Schwarzenegger Meltdown Continues – Top Dem Ally Brought in

Today’s Los Angeles Times – front page, above the fold – has a story titled “Schwarzenegger’s Top Ally Steps In.” The “ally” is, of course, Gov. Schwarzenegger’s wife, Maria Shriver, shown at right consorting with the enemy at last year’s Republican convention.

The Schwarzenegger regime (the Times refers them as his “senior staff” and “campaign team” ) is roiling from what insiders describe as a “dysfunctional” atomsphere and a “civil war” within its upper ranks.

Schwarzenegger is facing infighting among his senior staff and campaign team, which has contributed to a series of political missteps that threaten the once soaring governor’s ambitious agenda, more than a dozen aides and lawmakers said Thursday.

“More than a dozen” aides were quoted?! When that many people are talking with reporters, I think the term “meltdown” is accurate for what’s going on in the Governor’s office.

One sign of the governor’s troubles is the active involvement of his wife, Maria Shriver. The first lady is conferring with consultants to refine the governor’s message and working to ensure that her husband hears a broader range of voices.

Begs the question: Why? If we’re to believe Maria’s various quasi-patronizing quotes over the years about her husband’s right-leaning politics then we can assume that underneath her journalistic objectivity she’s still a Kennedy-style liberal.
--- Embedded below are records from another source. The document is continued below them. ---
import Summits.Ventures.Crystal3D.Bulk.CapBoxRectCheck
import Summits.Ventures.Crystal3D.Bulk.CapX2Poly3
import Summits.Ventures.Crystal3D.Bulk.CapX2DataW0625X2
import HarnessLib

/-!
# X2 certificate `certW0625` (level `-0.625`): compiled check `checkII_12lo_011_W0625`

Venture `Crystal3D` (cell `pub-crystal3d`, phase 2; seat typer-bulk). One of the Boolean evaluations behind
`CapX2.noHole_0625` (`CapX2BoxW0625.lean`): the rectangular integer S-procedure tensor-Bernstein check `Bern.checkPos3R`
(`CapBoxRectCheck.lean`, soundness on the standard axioms) of the negated, padded (II) tensor `-(P+λ)` (degrees `(16,16,32)`) on the sub-box
`u ∈ [-5/8, -87/400]`, `v ∈ [79/200, 3/5]`, `t ∈ [-5/8, -1/4]`, evaluated by `native_decide` (compiled code trusted — the
class of the tree's `KissingSearch` parts). One compiled search per file keeps each gate elaboration under its
wall. HONEST FRAMING: a computation; its meaning is given by `Bern.nonneg_of_checkPos3R`.
-/

namespace Summit.Ventures.Crystal3D.CapX2

/-- The check evaluates to `true`. [folklore] -/
theorem checkII_12lo_011_W0625 :
    CapCut.Bern.checkPos3R (CapCut.Bern.pad3R 16 16 32 (scale3 (-1) (pairPolyZ certW0625 lamW0625))) 16 16 32
      (-5 / 8) (-87 / 400) (79 / 200) (3 / 5) (-5 / 8) (-1 / 4) 80 40 64 = true := by
  native_decide

end Summit.Ventures.Crystal3D.CapX2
Since she’s constantly stepping in to help Arnold out of political jams, further analysis would bring us to the conclusion that whatever her political beliefs are, she’s laying them aside in order to help her husband – and thereby the enemies of liberalism and its tenets of freedom, fair play, privacy and integrity -in the Republican Party. Shriver wades into these frays inside the GOP without batting a lash. This makes her a collaborator of the first order. Beyond that, whatever journalistic bona fides she may have had are forever compromised by these political activities.

Flipping it around, you also have to wonder why the Gop operatives around Arnold – like Mike Murphy, for just one example – would be comfortable having a Kennedy within the inner circle.
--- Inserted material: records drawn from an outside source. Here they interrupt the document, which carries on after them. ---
/-- **The perturbation of a Laurent monomial** ([NesterenkoWaldschmidt1996, §6 b)], the factor
`e^{(|ℓ|+1)|θ|}`): if `‖a‖, ‖b‖, ‖a‖⁻¹, ‖b‖⁻¹ ≤ B` (`B ≥ 1`, `a, b ≠ 0`) then
`‖a^j − b^j‖ ≤ N B^{N+1} ‖a − b‖` for every integer `|j| ≤ N` (for `j < 0` via
`a^{-n} − b^{-n} = (a⁻¹ − b⁻¹) ∑ a^{-i} b^{-(n-1-i)}` and `‖a⁻¹ − b⁻¹‖ ≤ B² ‖a − b‖`; the tree's
`Waldschmidt1978.norm_zpow_sub_zpow_le'` has the cruder `B^{3N}`). [cite: NesterenkoWaldschmidt1996, §6 b)] -/
theorem norm_zpow_sub_zpow_le_sharp {a b : ℂ} {B : ℝ} (hB : 1 ≤ B) (ha : ‖a‖ ≤ B) (hb : ‖b‖ ≤ B)
    (ha0 : a ≠ 0) (hb0 : b ≠ 0) (ha' : ‖a‖⁻¹ ≤ B) (hb' : ‖b‖⁻¹ ≤ B) {N : ℕ} {j : ℤ}
    (hj : |j| ≤ N) :
    ‖a ^ j - b ^ j‖ ≤ N * B ^ (N + 1) * ‖a - b‖ := by
  have hB0 : 0 ≤ B := zero_le_one.trans hB
  have hδ0 : 0 ≤ ‖a - b‖ := norm_nonneg _
  rcases Int.natAbs_eq j with h | h
  · -- `j = n ≥ 0`
    set n := j.natAbs with hn
    have hnN : n ≤ N := by
      have : (n : ℤ) = |j| := (Int.natCast_natAbs j)
      exact_mod_cast this.trans_le hj
    rw [h, zpow_natCast, zpow_natCast]
    rcases Nat.eq_zero_or_pos n with hn0 | hnpos
    · rw [hn0, pow_zero, pow_zero, sub_self, norm_zero]; positivity
    · obtain ⟨k, hk⟩ : ∃ k, n = k + 1 := ⟨n - 1, by omega⟩
      rw [hk]
      refine (norm_pow_succ_sub_pow_succ_le ha hb k).trans ?_
      have h1 : (k + 1 : ℝ) ≤ N := by exact_mod_cast (hk ▸ hnN)
      have h2 : B ^ k ≤ B ^ (N + 1) := pow_le_pow_right₀ hB (by omega)
      gcongr
  · -- `j = -n`, `n ≥ 1`
    set n := j.natAbs with hn
    have hnN : n ≤ N := by
      have : (n : ℤ) = |j| := (Int.natCast_natAbs j)
      exact_mod_cast this.trans_le hj
    rw [h, zpow_neg, zpow_neg, zpow_natCast, zpow_natCast, ← inv_pow, ← inv_pow]
    rcases Nat.eq_zero_or_pos n with hn0 | hnpos
    · rw [hn0, pow_zero, pow_zero, sub_self, norm_zero]; positivity
    · obtain ⟨k, hk⟩ : ∃ k, n = k + 1 := ⟨n - 1, by omega⟩
      rw [hk]
      have hai : ‖a⁻¹‖ ≤ B := by rwa [norm_inv]
      have hbi : ‖b⁻¹‖ ≤ B := by rwa [norm_inv]
      refine (norm_pow_succ_sub_pow_succ_le hai hbi k).trans ?_
      have hinv : ‖a⁻¹ - b⁻¹‖ ≤ B ^ 2 * ‖a - b‖ := by
        rw [inv_sub_inv ha0 hb0, norm_div, norm_mul, norm_sub_rev]
        rw [div_eq_mul_inv, mul_inv, mul_comm]
        refine mul_le_mul_of_nonneg_right ?_ hδ0
        rw [← norm_inv, ← norm_inv, pow_two]
        exact mul_le_mul hai hbi (norm_nonneg _) hB0
      have h1 : (k + 1 : ℝ) ≤ N := by exact_mod_cast (hk ▸ hnN)
      have h2 : B ^ k * B ^ 2 ≤ B ^ (N + 1) := by
        rw [← pow_add]; exact pow_le_pow_right₀ hB (by omega)
      calc (k + 1 : ℝ) * B ^ k * ‖a⁻¹ - b⁻¹‖ ≤ (k + 1 : ℝ) * B ^ k * (B ^ 2 * ‖a - b‖) := by gcongr
        _ = (k + 1 : ℝ) * (B ^ k * B ^ 2) * ‖a - b‖ := by ring
        _ ≤ N * B ^ (N + 1) * ‖a - b‖ := by gcongr

/-- **The derivatives on the discs, general `θ`** ([NesterenkoWaldschmidt1996, (6.2), §6 b)]):
for `σ ≤ S`, `τ ≤ T`, `H ≥ 1`, `‖c‖ ≤ K` with `K ≥ 1`, `‖c‖ ≤ K'` with `K' ≥ 0`, `0 ≤ R`, `|z| ≤ R`:
`|(d/dz)^σ (Δ_τ(z) e^{cz})| ≤ S^S e^{T+H} (1 + R/H)^T K^S e^{K'R}` (two constants: `K` for the powers
`|c|^{σ-k}`, `K'` for `|e^{cz}|`; `NWPi.norm_iteratedDeriv_f_le` is the case `K' = K`).
[cite: NesterenkoWaldschmidt1996, §6 (6.5)] -/
theorem norm_iteratedDeriv_f_le' {τ H σ S T : ℕ} (hH : 1 ≤ H) (hσ : σ ≤ S) (hτ : τ ≤ T) {c : ℂ}
    {K K' R : ℝ} (hK : 1 ≤ K) (hcK : ‖c‖ ≤ K) (hK' : 0 ≤ K') (hcK' : ‖c‖ ≤ K') (hR : 0 ≤ R)
    {z : ℂ} (hz : ‖z‖ ≤ R) :
    ‖iteratedDeriv σ (fun w : ℂ => (delta τ H).eval w * cexp (c * w)) z‖ ≤
      (S : ℝ) ^ S * Real.exp ((T : ℝ) + H) * (1 + R / H) ^ T * K ^ S * Real.exp (K' * R) := by
  have hH0 : (0 : ℝ) < H := by exact_mod_cast hH
  have hden0 : (0 : ℝ) < den τ H := by exact_mod_cast den_pos τ H
  rw [iteratedDeriv_f]
  refine (norm_sum_le _ _).trans ?_
  have hexp : ‖cexp (c * z)‖ ≤ Real.exp (K' * R) := by
    refine (Complex.norm_exp_le_exp_norm _).trans ?_
    rw [Real.exp_le_exp, norm_mul]
    exact mul_le_mul hcK' hz (norm_nonneg _) hK'
  have hterm : ∀ k ∈ range (σ + 1),
      ‖(σ.choose k : ℂ) * (((den τ H : ℂ))⁻¹ * ((k ! : ℂ) * (hasseDeriv k (num ℂ τ H)).eval z)) *
          (c ^ (σ - k) * cexp (c * z))‖ ≤
        ((den τ H : ℝ))⁻¹ * (K ^ σ * Real.exp (K' * R)) *
          ((σ.choose k : ℝ) * k ! * ‖(hasseDeriv k (num ℂ τ H)).eval z‖) := by
    intro k _
    rw [norm_mul, norm_mul, norm_mul, norm_mul, norm_mul, norm_inv, norm_pow, Complex.norm_natCast,
      Complex.norm_natCast, Complex.norm_natCast]
    have h1 : ‖c‖ ^ (σ - k) ≤ K ^ σ :=
      (pow_le_pow_left₀ (norm_nonneg _) hcK _).trans (pow_le_pow_right₀ hK (Nat.sub_le _ _))
    calc (σ.choose k : ℝ) * (((den τ H : ℝ))⁻¹ * ((k ! : ℝ) * ‖(hasseDeriv k (num ℂ τ H)).eval z‖)) *
          (‖c‖ ^ (σ - k) * ‖cexp (c * z)‖)
        ≤ (σ.choose k : ℝ) * (((den τ H : ℝ))⁻¹ * ((k ! : ℝ) * ‖(hasseDeriv k (num ℂ τ H)).eval z‖)) *
          (K ^ σ * Real.exp (K' * R)) := by
          refine mul_le_mul_of_nonneg_left ?_ (by positivity)
          exact mul_le_mul h1 hexp (norm_nonneg _) (by positivity)
      _ = _ := by ring
  refine (Finset.sum_le_sum hterm).trans ?_
  rw [← Finset.mul_sum]
  have h43 := sum_choose_mul_factorial_mul_norm_hasse_le τ σ hH z
  have hbase : 1 + ‖z‖ / H ≤ 1 + R / H := by gcongr
  have hbase1 : (1 : ℝ) ≤ 1 + R / H := by
    have : (0 : ℝ) ≤ R / H := by positivity
    linarith
  have hpowτ : (1 + ‖z‖ / H) ^ τ ≤ (1 + R / H) ^ T :=
    (pow_le_pow_left₀ (by positivity) hbase τ).trans (pow_le_pow_right₀ hbase1 hτ)
  have hexpτ : Real.exp ((τ : ℝ) + H) ≤ Real.exp ((T : ℝ) + H) := by
    rw [Real.exp_le_exp]; gcongr
  have hσS := pow_self_le_pow_self hσ
  have hKσ : K ^ σ ≤ K ^ S := pow_le_pow_right₀ hK hσ
  calc ((den τ H : ℝ))⁻¹ * (K ^ σ * Real.exp (K' * R)) *
        ∑ k ∈ range (σ + 1), (σ.choose k : ℝ) * k ! * ‖(hasseDeriv k (num ℂ τ H)).eval z‖
      ≤ ((den τ H : ℝ))⁻¹ * (K ^ σ * Real.exp (K' * R)) *
        ((σ : ℝ) ^ σ * Real.exp ((τ : ℝ) + H) * (1 + ‖z‖ / H) ^ τ * den τ H) :=
        mul_le_mul_of_nonneg_left h43 (by positivity)
    _ = (σ : ℝ) ^ σ * Real.exp ((τ : ℝ) + H) * (1 + ‖z‖ / H) ^ τ * K ^ σ * Real.exp (K' * R) := by
        field_simp
    _ ≤ _ := by gcongr

/-- At an integer point `s`, for an integer `t`: `f_{τ,t}^{(σ)}(s) =
den_τ⁻¹ (∑ₖ C(σ,k) k! A(τ,k,s) (θt)^{σ-k}) · (e^θ)^{ts}`, `f_{τ,t}(z) = Δ_τ(z) e^{θtz}`
(general `θ`; `NWPi.iteratedDeriv_f_int` is the case `θ = πi`). [cite: NesterenkoWaldschmidt1996, §6 (6.2)] -/
theorem iteratedDeriv_f_int' (θ : ℂ) (τ H σ : ℕ) (s t : ℤ) :
    iteratedDeriv σ (fun w : ℂ => (delta τ H).eval w * cexp (θ * t * w)) (s : ℂ) =
      ((den τ H : ℂ))⁻¹ * (∑ k ∈ range (σ + 1),
        (σ.choose k : ℂ) * (k ! : ℂ) * (hasseZ τ H k s : ℂ) * (θ * t) ^ (σ - k)) *
        cexp θ ^ (t * s) := by
  rw [show (fun w : ℂ => (delta τ H).eval w * cexp (θ * t * w)) =
      fun w : ℂ => (delta τ H).eval w * cexp ((θ * t) * w) from rfl, iteratedDeriv_f]
  have hexp : cexp (θ * t * (s : ℂ)) = cexp θ ^ (t * s) := by
    rw [← Complex.exp_int_mul θ (t * s)]; push_cast; ring_nf
  rw [Finset.mul_sum, Finset.sum_mul]
  refine Finset.sum_congr rfl fun k _ => ?_
  rw [hexp, hasseDeriv_num_eval, ← cast_hasseZ]
  ring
But back to the Governor’s problems:

Schwarzenegger is reeling after successive policy reversals, gaffes and clashes with well-organized opponents have deflated his once-buoyant approval ratings. The latest setback came this week when he told a newspaper publishers association that the United States should “close its borders.” He later apologized, explaining that he misspoke because of his imperfect command of English.

Who are you reminded of when you hear the excuse that Arnold’s “imperfect command of English” caused the gaffe?

If this were happening in, say, April 2006, as Arnold’s campaign for re-election was gearing up, I’d say there was genuine hope that he could be defeated. But, as I noted in a previous rant, Schwarzenegger can communicate with Calfornia voters via a megaphone that no other politician in the state can acces: He can go over the heads of the California television news – which doesn’t cover politics anyway – and go on Oprah, Access Hollywood or other national entertainment outlets – which most Californias do watch. This is how he got elected last time, and it’s almost undoubtedly how he’ll do it next year.

In fact, Shriver is already doing it:

Several people familiar with the governor’s office described Shriver as very “unhappy” and “frustrated” over her husband’s fortunes. Shriver, the niece of former president John F. Kennedy who has intervened before when her husband’s political interests were in jeopardy, is using a national tour promoting her new self-help book for teenage girls to defend her husband, making her case with administration talking points.